/-- **The equation for the difference, two forces.** For classical solutions `(u₁, p₁)` (force `f₁`)
and `(u₂, p₂)` (force `f₂`) of the Navier–Stokes system on `[a, b] × T^d` with the same viscosity,
`w = u₁ - u₂` satisfies `∂ₜw = ν(Δu₁ - Δu₂) - ((u₁·∇)w + (w·∇)u₂) - ∇(p₁ - p₂) + (f₁ - f₂)` pointwise
(`(u₁·∇)u₁ - (u₂·∇)u₂ = (u₁·∇)w + (w·∇)u₂`).
[cite: MajdaBertozziCUP2002, §3.1.1, the display after (3.2)] -/
theorem IsClassicalNSSolutionOn.timeDerivWithin_sub_eq_of_forces
    (h₁ : IsClassicalNSSolutionOn (Icc a b) ν f₁ u₁ p₁)
    (h₂ : IsClassicalNSSolutionOn (Icc a b) ν f₂ u₂ p₂) (hab : a < b) {t : ℝ} (ht : t ∈ Icc a b)
    (x : UnitAddTorus d) :
    timeDerivWithin (Icc a b) (fun s y => u₁ s y - u₂ s y) t x =
      ν • (laplacian (u₁ t) x - laplacian (u₂ t) x) -
        (convect (u₁ t) (fun y => u₁ t y - u₂ t y) x +
          convect (fun y => u₁ t y - u₂ t y) (u₂ t) x) -
        gradient (fun y => p₁ t y - p₂ t y) x + (f₁ t x - f₂ t x) := by
  have hm₁ := h₁.momentum t ht x
  have hm₂ := h₂.momentum t ht x
  have hs₁ : IsContDiff 1 (u₁ t) := (h₁.smooth_velocity.isSmooth_slice ht).isContDiff (by simp)
  have hs₂ : IsContDiff 1 (u₂ t) := (h₂.smooth_velocity.isSmooth_slice ht).isContDiff (by simp)
  have hq₁ : IsContDiff 1 (p₁ t) := (h₁.smooth_pressure.isSmooth_slice ht).isContDiff (by simp)
  have hq₂ : IsContDiff 1 (p₂ t) := (h₂.smooth_pressure.isSmooth_slice ht).isContDiff (by simp)
  -- the convective terms: `(u₁·∇)u₁ - (u₂·∇)u₂ = (u₁·∇)w + (w·∇)u₂`
  have hconv : convect (u₁ t) (u₁ t) x - convect (u₂ t) (u₂ t) x =
      convect (u₁ t) (fun y => u₁ t y - u₂ t y) x +
        convect (fun y => u₁ t y - u₂ t y) (u₂ t) x := by
    have hw : (fun y => u₁ t y - u₂ t y) = u₁ t - u₂ t := rfl
    simp only [convect, hw, fderiv_sub hs₁ hs₂, sub_apply, map_sub]
    abel
  have hgrad : gradient (fun y => p₁ t y - p₂ t y) x = gradient (p₁ t) x - gradient (p₂ t) x := by
    have hq : (fun y => p₁ t y - p₂ t y) = p₁ t - p₂ t := rfl
    rw [hq, gradient_sub hq₁ hq₂]
  have hsub : timeDerivWithin (Icc a b) (fun s y => u₁ s y - u₂ s y) t x =
      timeDerivWithin (Icc a b) u₁ t x - timeDerivWithin (Icc a b) u₂ t x :=
    ((h₁.smooth_velocity.hasDerivWithinAt_slice ht x).sub
      (h₂.smooth_velocity.hasDerivWithinAt_slice ht x)).derivWithin (uniqueDiffOn_Icc hab t ht)
  rw [hsub, hgrad, ← hconv, smul_sub]
  -- now pure algebra from the two momentum equations
  have e₁ := eq_sub_of_add_eq hm₁
  have e₂ := eq_sub_of_add_eq hm₂
  rw [e₁, e₂]
  abel

/-- **Energy identity for the difference, two forces.** For classical solutions `(u₁, p₁)` (force
`f₁`) and `(u₂, p₂)` (force `f₂`) on `[a, b] × T^d` (`a < b`, same viscosity), `w = u₁ - u₂`
satisfies, within `[a, b]`, `d/dt ∫ ‖w‖² = 2ν∫⟪Δw, w⟫ - 2∫ ⟪(w·∇)u₂, w⟫ + 2∫ ⟪f₁ - f₂, w⟫`: pair the
difference equation with `w`; the transport term `∫⟪(u₁·∇)w, w⟫` and the pressure term vanish since
`div u₁ = div w = 0` (the *basic energy identity*
`½ d/dt‖w‖₀² + ν‖∇w‖₀² = -((w·∇)u₂, w) + (f₁ - f₂, w)`).
[cite: MajdaBertozziCUP2002, §3.1.1 basic energy identity (the display before (3.3))] -/
theorem IsClassicalNSSolutionOn.hasDerivWithinAt_integral_norm_sq_sub_of_forces
    (h₁ : IsClassicalNSSolutionOn (Icc a b) ν f₁ u₁ p₁)
    (h₂ : IsClassicalNSSolutionOn (Icc a b) ν f₂ u₂ p₂) (hab : a < b) {t : ℝ} (ht : t ∈ Icc a b) :
    HasDerivWithinAt (fun s => ∫ x, ‖u₁ s x - u₂ s x‖ ^ 2)
      (2 * ν * (∫ x, ⟪laplacian (fun y => u₁ t y - u₂ t y) x, u₁ t x - u₂ t x⟫_ℝ) -
        2 * (∫ x, ⟪convect (fun y => u₁ t y - u₂ t y) (u₂ t) x, u₁ t x - u₂ t x⟫_ℝ) +
        2 * ∫ x, ⟪f₁ t x - f₂ t x, u₁ t x - u₂ t x⟫_ℝ)
      (Icc a b) t := by
  have hU : UniqueDiffOn ℝ (Icc a b) := uniqueDiffOn_Icc hab
  set w : ℝ → UnitAddTorus d → EuclideanSpace ℝ d := fun s y => u₁ s y - u₂ s y with hw_def
  set F : ℝ → UnitAddTorus d → EuclideanSpace ℝ d := fun s y => f₁ s y - f₂ s y with hF_def
  have hw : IsSmoothSpaceTimeOn (Icc a b) w := h₁.smooth_velocity.sub h₂.smooth_velocity
  have hF : IsSmoothSpaceTimeOn (Icc a b) F :=
    (h₁.smooth_force hU).sub (h₂.smooth_force hU)
  have hwt : IsSmooth (w t) := hw.isSmooth_slice ht
  have hFt : IsSmooth (F t) := hF.isSmooth_slice ht
  have hu₁t : IsSmooth (u₁ t) := h₁.smooth_velocity.isSmooth_slice ht
  have hu₂t : IsSmooth (u₂ t) := h₂.smooth_velocity.isSmooth_slice ht
  have hqt : IsSmooth (fun y => p₁ t y - p₂ t y) :=
    (h₁.smooth_pressure.isSmooth_slice ht).sub (h₂.smooth_pressure.isSmooth_slice ht)
  have hdivw : IsDivFree (w t) := by
    intro x
    have hw' : w t = u₁ t - u₂ t := rfl
    rw [hw', divergence_sub (hu₁t.isContDiff (by simp)) (hu₂t.isContDiff (by simp)),
      h₁.divFree t ht x, h₂.divFree t ht x, sub_zero]
  have hlapw : ∀ x, laplacian (u₁ t) x - laplacian (u₂ t) x = laplacian (w t) x := by
    intro x
    have hw' : w t = u₁ t - u₂ t := rfl
    rw [hw', laplacian_sub hu₁t hu₂t, Pi.sub_apply]
  have hderiv : ∀ x, timeDerivWithin (Icc a b) w t x =
      ν • laplacian (w t) x - (convect (u₁ t) (w t) x + convect (w t) (u₂ t) x) -
        gradient (fun y => p₁ t y - p₂ t y) x + F t x := by
    intro x
    rw [← hlapw x]
    exact h₁.timeDerivWithin_sub_eq_of_forces h₂ hab ht x
  -- differentiate under the integral sign; `∂ₜ‖w‖² = 2⟪∂ₜw, w⟫`
  have hφ : IsSmoothSpaceTimeOn (Icc a b) (fun s x => ‖w s x‖ ^ 2) := hw.norm_sq ℝ
  have hE := hφ.hasDerivWithinAt_integral (convex_Icc a b) ht
  have hpt : ∀ x, timeDerivWithin (Icc a b) (fun s x => ‖w s x‖ ^ 2) t x =
      2 * ⟪timeDerivWithin (Icc a b) w t x, w t x⟫_ℝ := by
    intro x
    have h1 := ((hw.hasDerivWithinAt_slice ht x).norm_sq).derivWithin (hU t ht)
    change derivWithin (fun τ => ‖w τ x‖ ^ 2) (Icc a b) t = _
    rw [h1, real_inner_comm]
  have hi0 : Integrable (fun x => ⟪laplacian (w t) x, w t x⟫_ℝ) volume :=
    (hwt.laplacian.inner hwt).integrable
  have hi1 : Integrable (fun x => ⟪convect (u₁ t) (w t) x, w t x⟫_ℝ) volume :=
    ((hu₁t.convect hwt).inner hwt).integrable
  have hi2 : Integrable (fun x => ⟪convect (w t) (u₂ t) x, w t x⟫_ℝ) volume :=
    ((hwt.convect hu₂t).inner hwt).integrable
  have hi3 : Integrable (fun x => ⟪gradient (fun y => p₁ t y - p₂ t y) x, w t x⟫_ℝ) volume :=
    (hqt.gradient.inner hwt).integrable
  have hi4 : Integrable (fun x => ⟪F t x, w t x⟫_ℝ) volume := (hFt.inner hwt).integrable
  have hE't : ∫ x, timeDerivWithin (Icc a b) (fun s x => ‖w s x‖ ^ 2) t x =
      2 * ν * (∫ x, ⟪laplacian (w t) x, w t x⟫_ℝ) - 2 * (∫ x, ⟪convect (w t) (u₂ t) x, w t x⟫_ℝ) +
        2 * ∫ x, ⟪F t x, w t x⟫_ℝ := by
    have hcongr : (fun x => timeDerivWithin (Icc a b) (fun s x => ‖w s x‖ ^ 2) t x) = fun x =>
        2 * (ν * ⟪laplacian (w t) x, w t x⟫_ℝ) - 2 * ⟪convect (u₁ t) (w t) x, w t x⟫_ℝ -
          2 * ⟪convect (w t) (u₂ t) x, w t x⟫_ℝ -
          2 * ⟪gradient (fun y => p₁ t y - p₂ t y) x, w t x⟫_ℝ + 2 * ⟪F t x, w t x⟫_ℝ := by
      funext x
      rw [hpt, hderiv]
      simp only [inner_add_left, inner_sub_left, real_inner_smul_left]
      ring
    have j0 : Integrable (fun x => 2 * (ν * ⟪laplacian (w t) x, w t x⟫_ℝ)) volume :=
      (hi0.const_mul ν).const_mul 2
    have j1 : Integrable (fun x => 2 * ⟪convect (u₁ t) (w t) x, w t x⟫_ℝ) volume := hi1.const_mul 2
    have j2 : Integrable (fun x => 2 * ⟪convect (w t) (u₂ t) x, w t x⟫_ℝ) volume := hi2.const_mul 2
    have j3 : Integrable (fun x => 2 * ⟪gradient (fun y => p₁ t y - p₂ t y) x, w t x⟫_ℝ) volume :=
      hi3.const_mul 2
    have j4 : Integrable (fun x => 2 * ⟪F t x, w t x⟫_ℝ) volume := hi4.const_mul 2
    have j01 : Integrable (fun x => 2 * (ν * ⟪laplacian (w t) x, w t x⟫_ℝ) -
        2 * ⟪convect (u₁ t) (w t) x, w t x⟫_ℝ) volume := j0.sub j1
    have j012 : Integrable (fun x => 2 * (ν * ⟪laplacian (w t) x, w t x⟫_ℝ) -
        2 * ⟪convect (u₁ t) (w t) x, w t x⟫_ℝ - 2 * ⟪convect (w t) (u₂ t) x, w t x⟫_ℝ) volume :=
      j01.sub j2
    have j0123 : Integrable (fun x => 2 * (ν * ⟪laplacian (w t) x, w t x⟫_ℝ) -
        2 * ⟪convect (u₁ t) (w t) x, w t x⟫_ℝ - 2 * ⟪convect (w t) (u₂ t) x, w t x⟫_ℝ -
        2 * ⟪gradient (fun y => p₁ t y - p₂ t y) x, w t x⟫_ℝ) volume := j012.sub j3
    have s1 : ∫ x, (2 * (ν * ⟪laplacian (w t) x, w t x⟫_ℝ) -
        2 * ⟪convect (u₁ t) (w t) x, w t x⟫_ℝ - 2 * ⟪convect (w t) (u₂ t) x, w t x⟫_ℝ -
        2 * ⟪gradient (fun y => p₁ t y - p₂ t y) x, w t x⟫_ℝ + 2 * ⟪F t x, w t x⟫_ℝ) =
        (∫ x, (2 * (ν * ⟪laplacian (w t) x, w t x⟫_ℝ) -
          2 * ⟪convect (u₁ t) (w t) x, w t x⟫_ℝ - 2 * ⟪convect (w t) (u₂ t) x, w t x⟫_ℝ -
          2 * ⟪gradient (fun y => p₁ t y - p₂ t y) x, w t x⟫_ℝ)) + ∫ x, 2 * ⟪F t x, w t x⟫_ℝ :=
      integral_add j0123 j4
    have s2 : ∫ x, (2 * (ν * ⟪laplacian (w t) x, w t x⟫_ℝ) -
        2 * ⟪convect (u₁ t) (w t) x, w t x⟫_ℝ - 2 * ⟪convect (w t) (u₂ t) x, w t x⟫_ℝ -
        2 * ⟪gradient (fun y => p₁ t y - p₂ t y) x, w t x⟫_ℝ) =
        (∫ x, (2 * (ν * ⟪laplacian (w t) x, w t x⟫_ℝ) -
          2 * ⟪convect (u₁ t) (w t) x, w t x⟫_ℝ - 2 * ⟪convect (w t) (u₂ t) x, w t x⟫_ℝ)) -
          ∫ x, 2 * ⟪gradient (fun y => p₁ t y - p₂ t y) x, w t x⟫_ℝ :=
      integral_sub j012 j3
    have s3 : ∫ x, (2 * (ν * ⟪laplacian (w t) x, w t x⟫_ℝ) -
        2 * ⟪convect (u₁ t) (w t) x, w t x⟫_ℝ - 2 * ⟪convect (w t) (u₂ t) x, w t x⟫_ℝ) =
        (∫ x, (2 * (ν * ⟪laplacian (w t) x, w t x⟫_ℝ) -
          2 * ⟪convect (u₁ t) (w t) x, w t x⟫_ℝ)) - ∫ x, 2 * ⟪convect (w t) (u₂ t) x, w t x⟫_ℝ :=
      integral_sub j01 j2
    have s4 : ∫ x, (2 * (ν * ⟪laplacian (w t) x, w t x⟫_ℝ) -
        2 * ⟪convect (u₁ t) (w t) x, w t x⟫_ℝ) =
        (∫ x, 2 * (ν * ⟪laplacian (w t) x, w t x⟫_ℝ)) -
          ∫ x, 2 * ⟪convect (u₁ t) (w t) x, w t x⟫_ℝ :=
      integral_sub j0 j1
    have s5 : ∫ x, 2 * (ν * ⟪laplacian (w t) x, w t x⟫_ℝ) =
        2 * (ν * ∫ x, ⟪laplacian (w t) x, w t x⟫_ℝ) := by
      rw [integral_const_mul, integral_const_mul]
    have s6 : ∫ x, 2 * ⟪convect (u₁ t) (w t) x, w t x⟫_ℝ = 0 := by
      rw [integral_const_mul, integral_inner_convect_self_right_eq_zero hu₁t (h₁.divFree t ht) hwt,
        mul_zero]
    have s7 : ∫ x, 2 * ⟪gradient (fun y => p₁ t y - p₂ t y) x, w t x⟫_ℝ = 0 := by
      rw [integral_const_mul, integral_inner_gradient_eq_zero_of_isDivFree hwt hqt hdivw, mul_zero]
    have s8 : ∫ x, 2 * ⟪convect (w t) (u₂ t) x, w t x⟫_ℝ =
        2 * ∫ x, ⟪convect (w t) (u₂ t) x, w t x⟫_ℝ := integral_const_mul _ _
    have s9 : ∫ x, 2 * ⟪F t x, w t x⟫_ℝ = 2 * ∫ x, ⟪F t x, w t x⟫_ℝ := integral_const_mul _ _
    rw [hcongr, s1, s2, s3, s4, s5, s6, s7, s8, s9]
    ring
  rw [hE't] at hE
  exact hE

end Difference

/-! ## Grönwall in Duhamel form: the basic energy estimate with a force defect -/

section Duhamel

• EXERCISE GOAL: Copy exactly the lines that begin with the one containing "(∫ x, 2 * (ν * ⟪laplacian" and continue to the end of the records, both included, and nothing more.

• EXERCISE OUTPUT:
        (∫ x, 2 * (ν * ⟪laplacian (w t) x, w t x⟫_ℝ)) -
          ∫ x, 2 * ⟪convect (u₁ t) (w t) x, w t x⟫_ℝ :=
      integral_sub j0 j1
    have s5 : ∫ x, 2 * (ν * ⟪laplacian (w t) x, w t x⟫_ℝ) =
        2 * (ν * ∫ x, ⟪laplacian (w t) x, w t x⟫_ℝ) := by
      rw [integral_const_mul, integral_const_mul]
    have s6 : ∫ x, 2 * ⟪convect (u₁ t) (w t) x, w t x⟫_ℝ = 0 := by
      rw [integral_const_mul, integral_inner_convect_self_right_eq_zero hu₁t (h₁.divFree t ht) hwt,
        mul_zero]
    have s7 : ∫ x, 2 * ⟪gradient (fun y => p₁ t y - p₂ t y) x, w t x⟫_ℝ = 0 := by
      rw [integral_const_mul, integral_inner_gradient_eq_zero_of_isDivFree hwt hqt hdivw, mul_zero]
    have s8 : ∫ x, 2 * ⟪convect (w t) (u₂ t) x, w t x⟫_ℝ =
        2 * ∫ x, ⟪convect (w t) (u₂ t) x, w t x⟫_ℝ := integral_const_mul _ _
    have s9 : ∫ x, 2 * ⟪F t x, w t x⟫_ℝ = 2 * ∫ x, ⟪F t x, w t x⟫_ℝ := integral_const_mul _ _
    rw [hcongr, s1, s2, s3, s4, s5, s6, s7, s8, s9]
    ring
  rw [hE't] at hE
  exact hE

end Difference

/-! ## Grönwall in Duhamel form: the basic energy estimate with a force defect -/

section Duhamel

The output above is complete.